▶ **TASK DETAILS**
Copy all lines below containing "named".

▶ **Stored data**

/-!
# Route `Q8SymplecticPowers`, crux K1Q — (δ) BASE-POINT TRANSPORT GLUE for stub S4 `stub_transcendentalQuaternionicPartQ`

Support file for crux K1Q `VeryGeneralQuaternionCommutatorsInHg` (stmt-HodgeConjecture-24190; `--supports … --as helper`; nothing here
closes an item). Prover seat `hodge-nonav-19716-p2` (g14); target (δ) named by planner p3 (g37, 2026-08-29 14:19∕14:31Z): the S4₄ closer
obtains the clauses (ii) `6 ≤ dim Miv`, ((iii)) «`Miv` is irreducible under every finite-index subgroup of the monodromy group» and (iv)
`N ≤ ker((τ_s^*)² − 1)` of `stub_transcendentalQuaternionicPartQ` (skeleton «mechanism-v6∕v7», l.100) only at ONE member `s₀` of the
`Q`-family (where the flat-span certificate lives); S4 is `∀ s`. This file supplies the transport `s₀ ⇝ s`.

## Contents

* §1 = `Q8SymplecticPowersTransportClausesAlgebra` (imported; pure linear algebra): the abstract transport theorem `transport_clauses` —
  for `T : V₀ ≃ V₁` intertwining `A₀, A₁`, scaling the forms `Q₀, Q₁` in both directions and conjugating `Γ₀` onto `Γ₁`, the clauses
  (ii) ∧ ((iii)) ∧ (iv), with `N, Mv, Miv` given by their defining equations, pass from the `0`-side to the `1`-side.
* §2 (the family) `transport_pull_fiberOverEnd` — rational transport along ANY path class commutes with the fibre maps of an
  endomorphism over the base (`transportFun_map_fiberHom`, Voisin II §3.1.2); `exists_tr_cup_transport_eq` — for a smooth projective
  family of surfaces, `tr(T x ∪ T y) = d · tr(x ∪ y)` for the rational transports `T` (degree 2), `T₄` (degree 4) along one path class
  (transport is multiplicative, `transportFun_cupProduct`, and `H⁴` of a fibre is a line, `finrank_bettiCohomology_top`).
* §3 `transcendentalPart_clauses_transport` — **(δ)** in the exact `let`-currency of `stub_transcendentalQuaternionicPartQ` (v6∕v7):
  under the S6 package binders, for `s₀, s ∈ W(ℂ)`: `[(ii) ∧ ((iii)) ∧ (iv) at s₀] → [(ii) ∧ ((iii)) ∧ (iv) at s]`. Proof: `W(ℂ)` is path
  connected (irreducible smooth base: `connectedSpace_complexPoints_of_irreducibleSpace`,
  `pathConnectedSpace_complexPoints_of_smoothOfRelativeDimension`); rational transports along a path class `δ : s₀ ⇝ s` exist in
  degrees 2 and 4 (Ehresmann, `isRationalClass_transportFun_univ`, `exists_ratTransport`); they intertwine `τ_{s₀}^*`, `τ_s^*` (§2),
  conjugate `Γ_{s₀}` onto `Γ_s` (`conj_mem_ratMonodromyGroup_of_isRatTransport` and its `symm` form) and scale `tr ∘ cup` (§2, both
  directions); then §1.

The Hodge-number clauses (o), (o′), (i) of S4 are NOT transported here (they are not topological; they follow at every `s` from the
local constancy of the Hodge numbers of a flat splitting, `SubvariationHodgeNumbersConstant`). HONEST FRAMING: linear-algebraic and
topological bookkeeping; K1Q is NOT proved; nothing here bears on HC ∕ HC_AV.

## References
* [VoisinHodgeII2003] C. Voisin, *Hodge Theory and Complex Algebraic Geometry II*, CUP 2003, §3.1.2 (local systems, transport,
  monodromy at path-joined points).
* [CarlsonMullerStachPeters2017] J. Carlson, S. Müller-Stach, C. Peters, *Period Mappings and Period Domains*, 2nd ed. (2017),
  Lemma–Definition 15.3.7.
* [HatcherAT2002] A. Hatcher, *Algebraic Topology* (2002), §3.2 Prop. 3.10 (naturality of cup), §3.3 Cor. 3.37 (`H^{2n}` of a closed
  connected oriented manifold).
-/

noncomputable section

set_option linter.dupNamespace false
set_option maxHeartbeats 800000

namespace Summit.HodgeConjecture.HodgeConjecture.Theorems.Q8SymplecticPowersTranscendentalPartTransport

open scoped TensorProduct
open Summit.HodgeConjecture.HodgeConjecture.Theorems.Q8SymplecticPowersTransportClausesAlgebra
open CategoryTheory CategoryTheory.Limits AlgebraicGeometry
open Literature.AlgebraicGeometry.Motives Literature.AlgebraicGeometry.HodgeTheory
open Literature.AlgebraicGeometry.HodgeTheory.BettiUniverse Literature.AlgebraicGeometry.HodgeTheory.Q8Family
open Literature.AlgebraicTopology.SingularHomology

/-! ### §2 The family: transports intertwine the deck maps and scale the trace form -/

section Family

/-- **Rational transport along a path class commutes with the fibre maps of an endomorphism over the base.** `π : 𝒳 ⟶ S`
cohomologically locally trivial over `S(ℂ)` (`hU`), `τ : 𝒳 ⟶ 𝒳` with `τ ≫ π = π`, `T` the rational transport of `Rᵏ π_* ℚ` along
`δ : a ⇝ b`. Then `T ∘ τ_a^* = τ_b^* ∘ T` (`transportFun_map_fiberHom` read through the injective complexification `ofRatClass`).
[cite: VoisinHodgeII2003, §3.1.2] -/
theorem transport_pull_fiberOverEnd {𝒳 S : SchemeOver ℂ} (π : 𝒳 ⟶ S) (k : ℕ)
    (hU : IsCohomologicallyLocallyTrivialOn π (Set.univ : Set (ComplexPoints S))) (τ : 𝒳 ⟶ 𝒳) (hτ : τ ≫ π = π)
    {a b : (Set.univ : Set (ComplexPoints S))} {δ : Path.Homotopic.Quotient a b}
    {T : bettiCohomology (fiberOver π a.1) k ≃ₗ[ℚ] bettiCohomology (fiberOver π b.1) k}
    (hT : IsRatTransport π k hU δ T) (x : bettiCohomology (fiberOver π a.1) k) :
    T (pull (fiberOverEnd π τ hτ a.1) k x) = pull (fiberOverEnd π τ hτ b.1) k (T x) := by
  apply ofRatClass_injective
  rw [hT, ofRatClass_pull, ofRatClass_pull, hT]
  exact transportFun_map_fiberHom π k hU τ hτ (fun t => fiberOverEnd π τ hτ t)
    (fun t => fiberOverEnd_comp_fiberι π τ hτ t) δ _

/-- **Transport scales the trace form of a family of surfaces.** `π : 𝒳 ⟶ S` a smooth projective family of surfaces,
cohomologically locally trivial over `S(ℂ)`; `T`, `T₄` the rational transports in degrees `2` and `4` along one path class
`δ : a ⇝ b`. Then for some `d ∈ ℚ`: `tr(T x ∪ T y) = d · tr(x ∪ y)` for all `x, y ∈ H²(X_a; ℚ)` — transport is multiplicative
(`T x ∪ T y = T₄ (x ∪ y)`, `transportFun_cupProduct`) and `H⁴(X_a; ℚ)` is a line (`finrank_bettiCohomology_top`), on which
`tr_b ∘ T₄` is a multiple of `tr_a`. [cite: VoisinHodgeII2003, §3.1.2] [cite: HatcherAT2002, §3.2 Prop. 3.10 and §3.3 Cor. 3.37] -/
theorem exists_tr_cup_transport_eq {𝒳 S : SchemeOver ℂ} (π : 𝒳 ⟶ S) (hπ : IsSmoothProjectiveFamily π 2)
    (hU : IsCohomologicallyLocallyTrivialOn π (Set.univ : Set (ComplexPoints S)))
    {a b : (Set.univ : Set (ComplexPoints S))} {δ : Path.Homotopic.Quotient a b}
    {T : bettiCohomology (fiberOver π a.1) 2 ≃ₗ[ℚ] bettiCohomology (fiberOver π b.1) 2}
    (hT : IsRatTransport π 2 hU δ T)
    {T₄ : bettiCohomology (fiberOver π a.1) (2 + 2) ≃ₗ[ℚ] bettiCohomology (fiberOver π b.1) (2 + 2)}
    (hT₄ : IsRatTransport π (2 + 2) hU δ T₄) :
    ∃ d : ℚ, ∀ x y : bettiCohomology (fiberOver π a.1) 2,
      tr (hπ.isSmoothProjective b.1) (2 + 2) (cup (fiberOver π b.1) 2 2 (T x) (T y)) =
        d * tr (hπ.isSmoothProjective a.1) (2 + 2) (cup (fiberOver π a.1) 2 2 x y) := by
  classical
  have hXa : IsSmoothProjective 2 (fiberOver π a.1) := hπ.isSmoothProjective a.1
  haveI := finite hXa (2 * 2)
  -- multiplicativity: `T x ∪ T y = T₄ (x ∪ y)`
  have hmul : ∀ x y : bettiCohomology (fiberOver π a.1) 2,
      cup (fiberOver π b.1) 2 2 (T x) (T y) = T₄ (cup (fiberOver π a.1) 2 2 x y) := by
    intro x y
    apply ofRatClass_injective
    change ofRatClass _ (2 + 2) (bettiCup rfl (T x) (T y)) = _
    rw [ofRatClass_bettiCup, hT, hT, hT₄, ← transportFun_cupProduct π hU rfl δ]
    change _ = transportFun π (2 + 2) hU δ (ofRatClass _ (2 + 2) (bettiCup rfl x y))
    rw [ofRatClass_bettiCup]
  -- the line `H⁴(X_a; ℚ)` and the scalar `d`
  have h1 : Module.finrank ℚ (bettiCohomology (fiberOver π a.1) (2 * 2)) = 1 := finrank_bettiCohomology_top hXa
  set e : bettiCohomology (fiberOver π a.1) (2 * 2) := lineBasis hXa (2 * 2) h1 0 with he
  have hline : ∀ w : bettiCohomology (fiberOver π a.1) (2 * 2), w = tr hXa (2 * 2) w • e := by
    intro w
    have hsum := (lineBasis hXa (2 * 2) h1).sum_repr w
    rw [Fin.sum_univ_one] at hsum
    rw [tr_of_finrank_eq_one hXa h1, Module.Basis.coord_apply]
    exact hsum.symm
  have htr : ∀ w : bettiCohomology (fiberOver π a.1) (2 * 2),
      tr (hπ.isSmoothProjective b.1) (2 * 2) (T₄ w) =
        tr (hπ.isSmoothProjective b.1) (2 * 2) (T₄ e) * tr hXa (2 * 2) w := by
    intro w
    conv_lhs => rw [hline w, map_smul, map_smul]
    rw [smul_eq_mul, mul_comm]
  refine ⟨tr (hπ.isSmoothProjective b.1) (2 + 2) (T₄ e), fun x y => ?_⟩
  rw [hmul]
  exact htr (cup (fiberOver π a.1) 2 2 x y)

end Family
/-
Origin: expansion seat `planner-pub-hodgecm-pv09-0`, handover 2026-08-18T03:44:22Z (`HOME/pub-hodgecm-pv09/lean/Pv09/RallisField.lean`, md5 a2560cad, 49 lines);
landed by the gen-5 packager in gate run 19 as `HodgeCM/PerL34/RallisField.lean` (import ^import Pv[0-9]+\.→import HodgeCM.PerL34. ×1).
-/
/-
pub-hodgecm speedrun cell, prover pv09 — WIP module `Pv09.RallisField` (landing target
`HodgeCM/PerL34/RallisField.lean`).  Imports `Pv09.RallisIP` (→ `HodgeCM.PerL34.RallisIP`).

PLUG for the N31 cluster assembly (pv13's `LocalFactorDatum.rallis : re ⟪θ,θ⟫ = c · vol · ∏' v, I v`):
the field is N31e (this seat: ⟨θ_φ(χ′),θ_φ(χ′)⟩ = c·vol([U(W_i)])·∫_{U(W_i)(𝔸)}⟨ω(y)φ,φ⟩χ′(y)dy, tex l. 600)
followed by N31f's first sentence (pv07: for φ = ⊗φ_v the adelic integral is the Euler product ∏_v I_v(φ_v),
tex l. 608–609) and the definition of the Petersson norm of θ_φ(χ′) as the double integral of the theta kernel
inner integral (tex l. 594–596, nodes N10/N31d).  `rallis_field_of_N31e` does exactly this bookkeeping.
-/
import Summits.HodgeConjecture.HodgeCM.PerL34.RallisIP

/-! PORT of `HodgeCM/PerL34/RallisField.lean` (HodgeCMPerL run 82) — verbatim mechanical port; provenance in the PORT header line. -/

set_option autoImplicit false

open MeasureTheory Complex ComplexConjugate
open scoped InnerProductSpace

namespace HodgeCM.PerL34.RallisIP

variable {A S E : Type*} [CommGroup A] [NormedAddCommGroup S] [InnerProductSpace ℂ S] [MeasurableSpace A]
  [NormedAddCommGroup E] [InnerProductSpace ℂ E]

/-- **N31e ⇒ the `rallis` field of the cluster datum.**  Inputs, all labelled:
* `hN31e`  — `N31e_statement` (this seat's node, PROVED as `N31e_holds`);
* `hnorm`  — ⟪θ_φ(χ′), θ_φ(χ′)⟫ = ∫∫_{[U(W_i)]²} χ′(u) χ̄′(u′) K(u,u′) (definition of θ_φ(χ′) = ∫_{[U(W_i)]} θ_φ(·,u)χ′(u)du
  and of K as the [G_U]-inner integral, tex l. 594–596; nodes N10/N31d);
* `hEuler` — N31f first sentence (pv07): ∫_{U(W_i)(𝔸)} ⟨ω(y)φ,φ⟩χ′(y)dy = ∏_v I_v(φ_v), a real number `P`.
Output: `re ⟪θ,θ⟫ = c · vol([U(W_i)]) · P` with `vol([U(W_i)]) = (μ 𝓕).toReal`. -/
theorem rallis_field_of_N31e {μ : Measure A} {𝓕 : Set A} {ω : A →* (S ≃ₗᵢ[ℂ] S)} {φ : S} {χ' : A → ℂ}
    {K : A → A → ℂ} {c P : ℝ} {θ : E}
    (hN31e : N31e_statement μ 𝓕 ω φ χ' K (c : ℂ))
    (hnorm : ⟪θ, θ⟫_ℂ = ∫ u in 𝓕, ∫ u' in 𝓕, χ' u * conj (χ' u') * K u u' ∂μ ∂μ)
    (hEuler : ∫ y, inner ℂ φ (ω y φ) * χ' y ∂μ = (P : ℂ)) :
    RCLike.re ⟪θ, θ⟫_ℂ = c * (μ 𝓕).toReal * P := by
  unfold N31e_statement at hN31e
  rw [hnorm, hN31e, hEuler]
  have : (c : ℂ) * ((μ 𝓕).toReal : ℂ) * (P : ℂ) = ((c * (μ 𝓕).toReal * P : ℝ) : ℂ) := by push_cast; ring
  rw [this, RCLike.re_eq_complex_re, Complex.ofReal_re]

/-- The same with the volume named: `vol = (μ 𝓕).toReal` (so pv13's `vol_pos` is `μ 𝓕 ≠ 0, ≠ ⊤`). -/
theorem rallis_field_of_N31e' {μ : Measure A} {𝓕 : Set A} {ω : A →* (S ≃ₗᵢ[ℂ] S)} {φ : S} {χ' : A → ℂ}
    {K : A → A → ℂ} {c P vol : ℝ} {θ : E} (hvol : vol = (μ 𝓕).toReal)
    (hN31e : N31e_statement μ 𝓕 ω φ χ' K (c : ℂ))
    (hnorm : ⟪θ, θ⟫_ℂ = ∫ u in 𝓕, ∫ u' in 𝓕, χ' u * conj (χ' u') * K u u' ∂μ ∂μ)
    (hEuler : ∫ y, inner ℂ φ (ω y φ) * χ' y ∂μ = (P : ℂ)) :
    RCLike.re ⟪θ, θ⟫_ℂ = c * vol * P := by
  rw [hvol]; exact rallis_field_of_N31e hN31e hnorm hEuler

end HodgeCM.PerL34.RallisIP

▶ **RESULT**
closes an item). Prover seat `hodge-nonav-19716-p2` (g14); target (δ) named by planner p3 (g37, 2026-08-29 14:19∕14:31Z): the S4₄ closer
/-- The same with the volume named: `vol = (μ 𝓕).toReal` (so pv13's `vol_pos` is `μ 𝓕 ≠ 0, ≠ ⊤`). -/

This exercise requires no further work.